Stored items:

.....

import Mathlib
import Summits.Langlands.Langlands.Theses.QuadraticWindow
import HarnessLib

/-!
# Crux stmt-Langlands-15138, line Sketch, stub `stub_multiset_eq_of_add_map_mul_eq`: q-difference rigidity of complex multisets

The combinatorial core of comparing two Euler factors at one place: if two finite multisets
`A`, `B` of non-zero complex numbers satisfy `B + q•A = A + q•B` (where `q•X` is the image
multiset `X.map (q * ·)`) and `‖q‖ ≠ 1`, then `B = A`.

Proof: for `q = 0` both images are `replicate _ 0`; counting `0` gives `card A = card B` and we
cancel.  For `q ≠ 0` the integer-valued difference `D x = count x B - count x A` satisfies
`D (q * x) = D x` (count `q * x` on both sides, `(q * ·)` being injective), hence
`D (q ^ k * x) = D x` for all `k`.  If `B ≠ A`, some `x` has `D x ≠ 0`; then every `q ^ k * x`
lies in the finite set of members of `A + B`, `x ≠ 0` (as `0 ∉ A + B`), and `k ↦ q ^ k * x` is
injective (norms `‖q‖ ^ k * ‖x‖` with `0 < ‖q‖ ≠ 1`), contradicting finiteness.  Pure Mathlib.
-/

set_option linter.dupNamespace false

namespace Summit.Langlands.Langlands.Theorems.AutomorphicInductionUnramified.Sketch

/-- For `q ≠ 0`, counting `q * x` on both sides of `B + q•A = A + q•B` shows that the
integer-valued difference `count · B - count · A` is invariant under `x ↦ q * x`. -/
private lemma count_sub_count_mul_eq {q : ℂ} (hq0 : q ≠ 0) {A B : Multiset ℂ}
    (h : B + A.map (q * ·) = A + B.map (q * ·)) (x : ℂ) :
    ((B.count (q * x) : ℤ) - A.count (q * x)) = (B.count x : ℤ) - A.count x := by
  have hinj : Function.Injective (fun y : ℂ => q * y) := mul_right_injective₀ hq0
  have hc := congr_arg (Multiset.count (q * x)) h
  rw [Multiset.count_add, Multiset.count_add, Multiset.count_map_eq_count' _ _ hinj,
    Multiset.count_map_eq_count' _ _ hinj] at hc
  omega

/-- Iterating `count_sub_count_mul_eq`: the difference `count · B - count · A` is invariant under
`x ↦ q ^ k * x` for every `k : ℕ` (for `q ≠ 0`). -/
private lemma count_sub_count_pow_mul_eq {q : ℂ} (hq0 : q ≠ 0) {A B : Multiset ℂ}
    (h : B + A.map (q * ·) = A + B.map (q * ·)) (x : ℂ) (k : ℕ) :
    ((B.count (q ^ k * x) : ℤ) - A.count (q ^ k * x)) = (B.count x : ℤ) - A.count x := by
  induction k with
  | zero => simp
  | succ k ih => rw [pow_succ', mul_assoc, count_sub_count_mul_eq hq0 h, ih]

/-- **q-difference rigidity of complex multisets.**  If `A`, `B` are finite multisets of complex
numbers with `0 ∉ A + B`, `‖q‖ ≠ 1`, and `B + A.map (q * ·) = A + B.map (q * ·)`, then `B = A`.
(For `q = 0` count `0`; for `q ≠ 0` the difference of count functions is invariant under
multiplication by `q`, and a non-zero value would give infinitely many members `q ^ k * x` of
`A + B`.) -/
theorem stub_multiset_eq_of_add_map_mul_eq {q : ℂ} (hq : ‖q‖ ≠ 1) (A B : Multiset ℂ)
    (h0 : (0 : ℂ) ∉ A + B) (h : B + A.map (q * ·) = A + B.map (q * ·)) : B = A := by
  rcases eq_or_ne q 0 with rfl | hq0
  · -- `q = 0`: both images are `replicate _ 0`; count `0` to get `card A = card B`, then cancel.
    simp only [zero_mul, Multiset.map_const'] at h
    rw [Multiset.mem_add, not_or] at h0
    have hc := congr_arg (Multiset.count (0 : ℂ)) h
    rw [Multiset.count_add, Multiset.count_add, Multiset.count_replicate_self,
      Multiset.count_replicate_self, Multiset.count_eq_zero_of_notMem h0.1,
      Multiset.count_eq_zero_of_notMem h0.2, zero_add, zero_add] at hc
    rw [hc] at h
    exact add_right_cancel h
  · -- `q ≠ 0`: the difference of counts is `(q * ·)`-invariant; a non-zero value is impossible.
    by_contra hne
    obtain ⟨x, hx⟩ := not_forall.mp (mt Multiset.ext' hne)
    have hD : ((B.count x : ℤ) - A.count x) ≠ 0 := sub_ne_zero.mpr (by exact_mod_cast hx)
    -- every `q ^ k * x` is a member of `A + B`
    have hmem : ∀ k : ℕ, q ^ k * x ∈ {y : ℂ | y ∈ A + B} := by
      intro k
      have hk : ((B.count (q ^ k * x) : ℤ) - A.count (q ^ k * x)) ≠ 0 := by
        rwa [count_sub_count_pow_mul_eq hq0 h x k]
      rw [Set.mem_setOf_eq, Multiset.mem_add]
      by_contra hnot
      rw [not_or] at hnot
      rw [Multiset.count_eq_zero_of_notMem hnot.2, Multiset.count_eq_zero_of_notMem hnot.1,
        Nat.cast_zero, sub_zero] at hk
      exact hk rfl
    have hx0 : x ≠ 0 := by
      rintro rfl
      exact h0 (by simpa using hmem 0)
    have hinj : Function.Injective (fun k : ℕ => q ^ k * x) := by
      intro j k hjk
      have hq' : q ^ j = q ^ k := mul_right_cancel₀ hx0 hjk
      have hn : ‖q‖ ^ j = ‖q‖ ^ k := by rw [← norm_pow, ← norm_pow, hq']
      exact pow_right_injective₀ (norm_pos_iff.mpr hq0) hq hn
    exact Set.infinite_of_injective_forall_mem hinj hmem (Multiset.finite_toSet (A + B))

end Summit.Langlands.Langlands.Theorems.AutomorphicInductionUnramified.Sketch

.....

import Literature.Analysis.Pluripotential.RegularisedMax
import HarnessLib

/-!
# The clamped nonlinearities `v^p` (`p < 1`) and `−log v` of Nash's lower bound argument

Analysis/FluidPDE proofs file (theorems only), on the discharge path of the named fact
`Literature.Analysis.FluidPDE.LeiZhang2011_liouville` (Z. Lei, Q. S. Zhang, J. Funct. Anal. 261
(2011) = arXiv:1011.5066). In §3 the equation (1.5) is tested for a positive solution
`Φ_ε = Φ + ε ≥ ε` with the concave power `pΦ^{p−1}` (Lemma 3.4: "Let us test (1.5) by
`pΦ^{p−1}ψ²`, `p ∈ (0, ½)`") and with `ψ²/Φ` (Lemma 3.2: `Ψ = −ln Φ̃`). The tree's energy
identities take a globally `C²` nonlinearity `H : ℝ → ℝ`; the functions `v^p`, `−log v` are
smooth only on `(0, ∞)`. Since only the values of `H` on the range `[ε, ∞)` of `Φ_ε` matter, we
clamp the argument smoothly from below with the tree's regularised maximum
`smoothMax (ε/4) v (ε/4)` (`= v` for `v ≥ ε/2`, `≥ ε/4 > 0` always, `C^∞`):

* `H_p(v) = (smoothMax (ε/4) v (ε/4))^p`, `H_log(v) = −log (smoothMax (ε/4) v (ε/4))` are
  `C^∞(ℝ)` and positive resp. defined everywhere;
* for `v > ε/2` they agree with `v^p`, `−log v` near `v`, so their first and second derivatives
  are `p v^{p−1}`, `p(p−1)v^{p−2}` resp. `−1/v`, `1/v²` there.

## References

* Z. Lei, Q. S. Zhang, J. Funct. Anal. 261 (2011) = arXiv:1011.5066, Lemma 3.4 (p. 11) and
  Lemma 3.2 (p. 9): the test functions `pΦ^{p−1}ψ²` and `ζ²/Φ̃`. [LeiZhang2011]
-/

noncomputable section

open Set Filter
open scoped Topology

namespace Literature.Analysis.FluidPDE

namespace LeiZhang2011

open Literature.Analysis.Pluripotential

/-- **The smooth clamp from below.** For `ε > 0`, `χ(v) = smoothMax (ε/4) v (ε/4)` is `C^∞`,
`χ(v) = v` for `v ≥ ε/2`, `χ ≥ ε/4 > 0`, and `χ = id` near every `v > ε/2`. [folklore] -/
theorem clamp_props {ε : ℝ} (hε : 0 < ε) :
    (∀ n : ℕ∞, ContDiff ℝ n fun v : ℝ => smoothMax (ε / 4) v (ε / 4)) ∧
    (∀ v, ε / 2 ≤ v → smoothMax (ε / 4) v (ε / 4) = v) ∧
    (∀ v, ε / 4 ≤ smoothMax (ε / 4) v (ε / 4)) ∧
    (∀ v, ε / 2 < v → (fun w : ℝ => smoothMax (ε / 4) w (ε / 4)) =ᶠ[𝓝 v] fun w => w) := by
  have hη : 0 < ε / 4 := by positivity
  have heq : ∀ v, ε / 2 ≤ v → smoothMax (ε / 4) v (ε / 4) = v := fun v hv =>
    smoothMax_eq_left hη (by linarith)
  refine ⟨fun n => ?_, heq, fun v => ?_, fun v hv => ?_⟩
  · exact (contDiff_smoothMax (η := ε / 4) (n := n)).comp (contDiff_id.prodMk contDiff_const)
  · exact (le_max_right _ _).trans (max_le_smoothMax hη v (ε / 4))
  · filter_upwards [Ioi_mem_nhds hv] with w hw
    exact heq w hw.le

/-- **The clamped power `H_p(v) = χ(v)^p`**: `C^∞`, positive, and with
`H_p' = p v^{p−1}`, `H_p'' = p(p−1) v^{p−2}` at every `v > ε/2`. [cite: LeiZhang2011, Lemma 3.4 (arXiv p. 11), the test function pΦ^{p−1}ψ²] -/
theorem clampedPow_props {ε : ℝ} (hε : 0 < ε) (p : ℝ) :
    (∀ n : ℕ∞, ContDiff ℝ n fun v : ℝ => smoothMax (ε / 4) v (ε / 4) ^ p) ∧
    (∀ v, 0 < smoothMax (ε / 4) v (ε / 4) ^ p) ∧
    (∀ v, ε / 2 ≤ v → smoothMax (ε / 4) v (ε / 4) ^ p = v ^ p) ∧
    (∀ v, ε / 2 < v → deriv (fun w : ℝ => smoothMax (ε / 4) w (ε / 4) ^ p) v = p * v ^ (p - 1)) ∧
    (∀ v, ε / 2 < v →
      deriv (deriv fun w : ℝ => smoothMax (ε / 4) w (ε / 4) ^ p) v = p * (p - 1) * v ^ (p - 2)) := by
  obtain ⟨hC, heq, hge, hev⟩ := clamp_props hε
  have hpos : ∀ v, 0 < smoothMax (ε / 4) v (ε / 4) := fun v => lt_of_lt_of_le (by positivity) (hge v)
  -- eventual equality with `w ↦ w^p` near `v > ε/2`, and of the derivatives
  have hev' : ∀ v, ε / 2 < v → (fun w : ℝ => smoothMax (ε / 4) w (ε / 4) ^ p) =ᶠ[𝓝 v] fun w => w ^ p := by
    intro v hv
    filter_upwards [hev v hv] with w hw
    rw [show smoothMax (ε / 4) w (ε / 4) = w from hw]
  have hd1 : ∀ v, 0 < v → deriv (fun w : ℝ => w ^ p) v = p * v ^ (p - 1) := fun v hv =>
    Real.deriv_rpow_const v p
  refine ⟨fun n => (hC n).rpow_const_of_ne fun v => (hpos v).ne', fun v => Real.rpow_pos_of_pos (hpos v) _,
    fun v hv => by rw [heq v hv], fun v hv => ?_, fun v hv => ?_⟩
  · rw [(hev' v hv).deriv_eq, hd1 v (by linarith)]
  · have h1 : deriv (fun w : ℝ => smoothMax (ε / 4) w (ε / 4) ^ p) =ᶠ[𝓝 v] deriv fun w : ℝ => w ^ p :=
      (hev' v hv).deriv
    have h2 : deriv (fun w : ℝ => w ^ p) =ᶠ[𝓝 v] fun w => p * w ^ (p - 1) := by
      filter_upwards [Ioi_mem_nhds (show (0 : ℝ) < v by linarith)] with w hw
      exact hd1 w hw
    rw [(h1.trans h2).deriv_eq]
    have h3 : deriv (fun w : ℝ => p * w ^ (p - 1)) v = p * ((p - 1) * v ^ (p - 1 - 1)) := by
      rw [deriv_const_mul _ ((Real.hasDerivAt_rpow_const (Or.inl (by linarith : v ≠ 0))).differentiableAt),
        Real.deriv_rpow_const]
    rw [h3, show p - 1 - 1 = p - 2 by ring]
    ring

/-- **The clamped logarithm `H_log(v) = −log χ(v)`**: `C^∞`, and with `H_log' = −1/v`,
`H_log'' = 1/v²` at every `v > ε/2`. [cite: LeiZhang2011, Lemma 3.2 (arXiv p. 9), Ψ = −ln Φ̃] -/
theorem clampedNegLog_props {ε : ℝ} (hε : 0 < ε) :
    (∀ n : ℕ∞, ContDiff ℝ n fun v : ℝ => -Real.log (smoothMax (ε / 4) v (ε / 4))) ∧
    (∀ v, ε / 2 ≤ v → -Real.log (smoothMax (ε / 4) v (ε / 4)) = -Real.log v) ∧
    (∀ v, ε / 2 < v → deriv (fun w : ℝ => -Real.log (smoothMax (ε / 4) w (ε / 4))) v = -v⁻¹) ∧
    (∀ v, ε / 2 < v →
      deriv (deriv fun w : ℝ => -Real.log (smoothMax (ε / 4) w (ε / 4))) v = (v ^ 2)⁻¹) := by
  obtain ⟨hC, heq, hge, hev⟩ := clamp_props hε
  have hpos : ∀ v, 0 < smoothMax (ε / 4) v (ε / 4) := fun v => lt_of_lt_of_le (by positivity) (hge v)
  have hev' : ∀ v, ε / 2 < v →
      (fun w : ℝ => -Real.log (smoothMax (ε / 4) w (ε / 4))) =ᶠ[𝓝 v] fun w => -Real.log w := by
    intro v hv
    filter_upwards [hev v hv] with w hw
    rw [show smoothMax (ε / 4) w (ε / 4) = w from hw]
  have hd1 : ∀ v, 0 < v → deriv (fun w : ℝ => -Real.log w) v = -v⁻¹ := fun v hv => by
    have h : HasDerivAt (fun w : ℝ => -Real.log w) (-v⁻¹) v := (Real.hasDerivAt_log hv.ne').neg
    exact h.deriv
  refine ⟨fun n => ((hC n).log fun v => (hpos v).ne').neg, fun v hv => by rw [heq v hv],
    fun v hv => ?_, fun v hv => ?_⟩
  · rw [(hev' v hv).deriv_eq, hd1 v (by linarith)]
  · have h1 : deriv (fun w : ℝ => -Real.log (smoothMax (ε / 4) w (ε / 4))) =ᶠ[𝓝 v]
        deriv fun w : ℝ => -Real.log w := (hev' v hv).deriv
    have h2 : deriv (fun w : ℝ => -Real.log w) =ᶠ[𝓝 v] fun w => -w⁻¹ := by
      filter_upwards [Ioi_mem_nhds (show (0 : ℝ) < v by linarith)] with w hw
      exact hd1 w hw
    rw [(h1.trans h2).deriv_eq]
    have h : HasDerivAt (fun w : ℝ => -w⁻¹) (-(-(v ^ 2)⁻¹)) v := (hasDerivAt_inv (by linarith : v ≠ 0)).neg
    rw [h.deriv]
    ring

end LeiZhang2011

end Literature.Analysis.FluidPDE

.....

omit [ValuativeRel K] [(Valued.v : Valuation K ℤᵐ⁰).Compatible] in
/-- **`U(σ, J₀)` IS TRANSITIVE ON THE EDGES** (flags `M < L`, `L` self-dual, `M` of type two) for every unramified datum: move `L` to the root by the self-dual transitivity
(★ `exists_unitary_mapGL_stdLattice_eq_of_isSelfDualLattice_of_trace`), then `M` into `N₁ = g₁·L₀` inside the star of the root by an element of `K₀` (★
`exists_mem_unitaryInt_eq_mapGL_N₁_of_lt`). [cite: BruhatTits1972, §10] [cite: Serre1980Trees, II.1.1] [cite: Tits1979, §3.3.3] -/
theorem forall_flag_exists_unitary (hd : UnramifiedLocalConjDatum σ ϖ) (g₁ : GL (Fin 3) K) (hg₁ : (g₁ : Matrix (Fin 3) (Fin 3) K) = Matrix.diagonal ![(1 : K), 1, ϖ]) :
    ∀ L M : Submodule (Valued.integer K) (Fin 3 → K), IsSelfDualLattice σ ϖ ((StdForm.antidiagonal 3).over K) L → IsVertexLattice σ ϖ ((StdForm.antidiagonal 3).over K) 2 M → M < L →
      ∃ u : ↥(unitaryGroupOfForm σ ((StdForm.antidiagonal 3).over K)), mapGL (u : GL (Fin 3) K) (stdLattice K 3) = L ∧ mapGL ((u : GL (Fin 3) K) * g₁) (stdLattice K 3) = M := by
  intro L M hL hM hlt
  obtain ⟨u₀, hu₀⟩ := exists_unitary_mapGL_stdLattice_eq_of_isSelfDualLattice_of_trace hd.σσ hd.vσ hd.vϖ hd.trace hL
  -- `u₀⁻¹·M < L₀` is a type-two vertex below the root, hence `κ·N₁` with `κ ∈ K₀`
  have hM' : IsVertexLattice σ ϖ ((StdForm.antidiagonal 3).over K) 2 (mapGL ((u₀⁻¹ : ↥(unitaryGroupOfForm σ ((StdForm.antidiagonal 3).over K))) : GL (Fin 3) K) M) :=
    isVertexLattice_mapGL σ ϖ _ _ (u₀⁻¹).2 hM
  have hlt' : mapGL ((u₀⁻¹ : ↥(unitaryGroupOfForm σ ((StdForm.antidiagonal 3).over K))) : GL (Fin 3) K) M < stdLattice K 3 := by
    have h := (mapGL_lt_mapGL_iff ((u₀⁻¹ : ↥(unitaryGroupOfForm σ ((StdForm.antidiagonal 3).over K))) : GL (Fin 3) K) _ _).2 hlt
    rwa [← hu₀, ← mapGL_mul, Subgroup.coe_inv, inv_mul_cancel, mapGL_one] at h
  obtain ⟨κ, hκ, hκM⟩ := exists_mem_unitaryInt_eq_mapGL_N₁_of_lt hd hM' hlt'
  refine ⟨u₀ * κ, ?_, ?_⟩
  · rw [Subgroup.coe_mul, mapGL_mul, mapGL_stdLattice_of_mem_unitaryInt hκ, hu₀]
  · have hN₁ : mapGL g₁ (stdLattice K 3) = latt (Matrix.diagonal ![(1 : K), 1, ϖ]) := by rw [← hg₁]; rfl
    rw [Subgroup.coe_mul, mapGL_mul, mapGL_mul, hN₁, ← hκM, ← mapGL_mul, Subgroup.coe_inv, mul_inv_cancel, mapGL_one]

.....

* **Problem details**:
Exact duplication is required for the lines above, from the line that contains "have heq : ∀" to the line that contains "hη v (ε / 4))", inclusive; omit all others.

* **Response**:
  have heq : ∀ v, ε / 2 ≤ v → smoothMax (ε / 4) v (ε / 4) = v := fun v hv =>
    smoothMax_eq_left hη (by linarith)
  refine ⟨fun n => ?_, heq, fun v => ?_, fun v hv => ?_⟩
  · exact (contDiff_smoothMax (η := ε / 4) (n := n)).comp (contDiff_id.prodMk contDiff_const)
  · exact (le_max_right _ _).trans (max_le_smoothMax hη v (ε / 4))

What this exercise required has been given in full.